# NP Completeness

## Traveling Salesman Problem (TSP)
Famous __NP hard__ problem. There is no known polynomial time solution.

Given a set of cities and distance between every pair of cities, find the __shortest__ possible route to __visit every city exactly once__ and __return__ to the starting point.

Different from the __Hamiltonian cycle__ problem: find if there exist a __tour that visits every city exactly once__. Here we know that Hamiltonian Tour exists (graph is complete) and in fact __many such tours exist__, the problem is to find a __minimum weight Hamiltonian cycle__.

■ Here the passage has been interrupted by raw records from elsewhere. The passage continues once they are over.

open Classical in
/-- **The deferred grid-literal package**: the producer's package when `∃ e, IsGridLitPkg R e ∧ TwoLegGridMomentsStepCT P R Q₀ G e.1 e.2.1 e.2.2` (the c-slotted producer
statement), else the n = 0 base package `((bases), 1, 1)`. -/
def klGridLitPkg : (ℝ × ℝ × ℝ) × (EngConsts → ℝ → ℝ) × ℝ :=
  if h : ∃ e : (ℝ × ℝ × ℝ) × (EngConsts → ℝ → ℝ) × ℝ, IsGridLitPkg R e ∧ TwoLegGridMomentsStepCT P R Q₀ G e.1 e.2.1 e.2.2 then Classical.choose h
  else ((klZtBase0 R, 0, klZs2Base0 R), fun _ _ => 1, 1)

/-- The deferred package is admissible (both branches). -/
theorem isGridLitPkg_klGridLitPkg : IsGridLitPkg R (klGridLitPkg P R Q₀ G) := by
  classical
  unfold klGridLitPkg
  split_ifs with h
  · exact (Classical.choose_spec h).1
  · exact isGridLitPkg_base R

/-- The producer's U-threshold of the deferred package. -/
def klGridLitU (Q : EngConsts) (cc : ℝ) : ℝ := (klGridLitPkg P R Q₀ G).2.1 Q cc

/-- `0 < klGridLitU …` (unconditional). -/
theorem klGridLitU_pos (Q : EngConsts) (cc : ℝ) : 0 < klGridLitU P R Q₀ G Q cc := (isGridLitPkg_klGridLitPkg P R Q₀ G).2.2.2.1 Q cc

/-- The producer's regime-constant threshold of the deferred package («(b)-C-SLOT-TWIN»). -/
def klGridLitC : ℝ := (klGridLitPkg P R Q₀ G).2.2

/-- `0 < klGridLitC …` (unconditional). -/
theorem klGridLitC_pos : 0 < klGridLitC P R Q₀ G := (isGridLitPkg_klGridLitPkg P R Q₀ G).2.2.2.2

variable {Q₀ G}

/-- **UNROLL**: from the producer's ∃-statement the C-atom at the package's literals, under the step's binders (for the (b) closer's fifth conjunct). -/
theorem twoLegGridFlowMomentsAtC_pkg_of_exists {Q : EngConsts} {cc μ U β : ℝ} {L M : ℕ} [NeZero L] [NeZero M] {n : ℕ}
    (hex : ∃ e : (ℝ × ℝ × ℝ) × (EngConsts → ℝ → ℝ) × ℝ, IsGridLitPkg R e ∧ TwoLegGridMomentsStepCT P R Q₀ G e.1 e.2.1 e.2.2) (hQ : Q₀.IsRaiseOf Q)
    (hc : 0 < cc) (hc36 : cc ≤ klEngC₃6 P R) (hcG : cc ≤ klGridLitC P R Q₀ G) (hμ : μ ∈ klWindowC) (hU : 0 < U) (hU10 : U ≤ klEngU₀10 P R cc)
    (hUu : U ≤ klGridLitU P R Q₀ G Q cc)
    (hβ : klBetaMin ≤ β) (hβc : β ≤ Real.exp (cc / U ^ 2)) (hL : klEngL₄ P R β U ≤ L) (hM : klEngM₃ β U L ≤ M) (hn1 : 1 ≤ n) (hn : n ≤ nScales β + 1)
    (hhist : HistP klPredsV17F2 L M G P Q R β U μ 0 n) (hfr : FrameOK R U (nScales β) μ (klFlowFrameU L M β U μ n))
    (hN : KernelNormsV4 L M P Q β U μ (klFlowFrameU L M β U μ n) n)
    (hlev : ∀ j ≤ n, (KernelNormsLevels L M P Q β U μ (klFlowFrameU L M β U μ n) j ∧ KernelNormsWt4 L M (klWtBudget P Q U j) β U μ (klFlowFrameU L M β U μ n) j))
    (hlevU : ∀ j ≤ n, LevelsUExportMixedAt L M (klCU2 P R Q₀) P β U μ j) :
    TwoLegGridFlowMomentsAtC L M (klGridLitPkg P R Q₀ G).1.1 (klGridLitPkg P R Q₀ G).1.2.1 (klGridLitPkg P R Q₀ G).1.2.2 cc β U μ n := by
  have hstep : TwoLegGridMomentsStepCT P R Q₀ G (klGridLitPkg P R Q₀ G).1 (klGridLitPkg P R Q₀ G).2.1 (klGridLitPkg P R Q₀ G).2.2 := by
    have e : klGridLitPkg P R Q₀ G = Classical.choose hex := by classical unfold klGridLitPkg; rw [dif_pos hex]
    rw [e]; exact (Classical.choose_spec hex).2
  exact hstep Q hQ cc hc hc36 hcG μ hμ U hU hU10 hUu β hβ hβc L M hL hM n hn1 hn hhist hfr hN hlev hlevU

/-! ## §2 The docket literals (token #27 family) at the image's keys `(klEngQ7 P R, klEngGeo11)` and the rows §C reads BY NAME -/

variable (P : SplitConsts) (R : RenConsts)

/-- **`klZt P R`** — the (T′-B) TIME-row literal (deferred; `= klZtBase0 R` unless the producer statement holds). -/
def klZt : ℝ := (klGridLitPkg P R (klEngQ7 P R) klEngGeo11).1.1

/-- **`klZs1 P R`** — the (T′-B) mixed SPACE-row `ĉ·|U|` literal (deferred; `= 0` unless the producer statement holds). -/
def klZs1 : ℝ := (klGridLitPkg P R (klEngQ7 P R) klEngGeo11).1.2.1

/-- **`klZs2 P R`** — the (T′-B) SPACE-row `U²` literal (deferred; `= klZs2Base0 R` unless the producer statement holds). -/
def klZs2 : ℝ := (klGridLitPkg P R (klEngQ7 P R) klEngGeo11).1.2.2

/-- **§C n = 0 row**: `2¹⁰·e¹⁸·κ₀⁴·klE3A1 R ≤ klZt P R` (the FREEZE rename target of `klZt_PH_base`). -/
theorem klZt_base : (2 : ℝ) ^ 10 * Real.exp 1 ^ 18 * Real.sqrt (2 * (7 + 1606732)) ^ 4 * klE3A1 R ≤ klZt P R :=
  (isGridLitPkg_klGridLitPkg P R (klEngQ7 P R) klEngGeo11).1

/-- **§C n = 0 row**: `0 ≤ klZs1 P R` (target of `klZs1_PH_nonneg`). -/
theorem klZs1_nonneg : 0 ≤ klZs1 P R := (isGridLitPkg_klGridLitPkg P R (klEngQ7 P R) klEngGeo11).2.1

For example, consider the graph shown in figure. A TSP tour in the graph is 1-2-4-3-1. The cost of the tour is 10+25+30+15 which is 80.

![image.png](attachment:image.png)

Factorial / combinatorial time solution:
* Any point can be starting, select one and generate all __(n-1)! permutations__ of cities.
* Calculate __cost of every permutation__ & return the __permutation with minimum cost__

In [9]:
# Naive approach
from sys import maxsize 
V = 4

def travellingSalesmanProblem(graph, s):  
    
    vertices = []                                          # store all verteces, but source vertex 
    for i in range(V): 
        if i != s: 
            vertices.append(i)  
    
    min_pathweight = maxsize                               # store min weight Hamiltonian Cycle
  
    while True:
         
        current_pathweight = 0                             # store current Path weight(cost)  
        
        k = s                                              # compute current path weight 
        for i in range(len(vertices)): 
            current_pathweight += graph[k][vertices[i]] 
            k = vertices[i] 
        current_pathweight += graph[k][s]  
        
        min_pathweight = min(min_pathweight, current_pathweight)       # update minimum 
  
        if not next_permutation(vertices): 
            break
  
    return min_pathweight 
  

def next_permutation(L): 
  
    n = len(L) 
  
    i = n - 2
    while i >= 0 and L[i] >= L[i + 1]: 
        i -= 1
  
    if i == -1: 
        return False
  
    j = i + 1
    while j < n and L[j] > L[i]: 
        j += 1
    j -= 1
  
    L[i], L[j] = L[j], L[i] 
  
    left = i + 1
    right = n - 1
  
    while left < right: 
        L[left], L[right] = L[right], L[left] 
        left += 1
        right -= 1
  
    return True
  
# Driver Code 
if __name__ == "__main__": 
  
    # matrix representation of graph 
    graph = [[0, 10, 15, 20], [10, 0, 35, 25],  
             [15, 35, 0, 30], [20, 25, 30, 0]] 
    s = 0
    print(travellingSalesmanProblem(graph, s)) 

80


In [8]:
# Dynamic approach: https://towardsdatascience.com/solving-tsp-using-dynamic-programming-2c77da86610d
def DP_TSP(distances_array):
    n = len(distances_array)
    all_points_set = set(range(n))

    # memo keys: tuple(sorted_points_in_path, last_point_in_path)
    # memo values: tuple(cost_thus_far, next_to_last_point_in_path)
    memo = {(tuple([i]), i): tuple([0, None]) for i in range(n)}
    queue = [(tuple([i]), i) for i in range(n)]

    while queue:
        prev_visited, prev_last_point = queue.pop(0)
        prev_dist, _ = memo[(prev_visited, prev_last_point)]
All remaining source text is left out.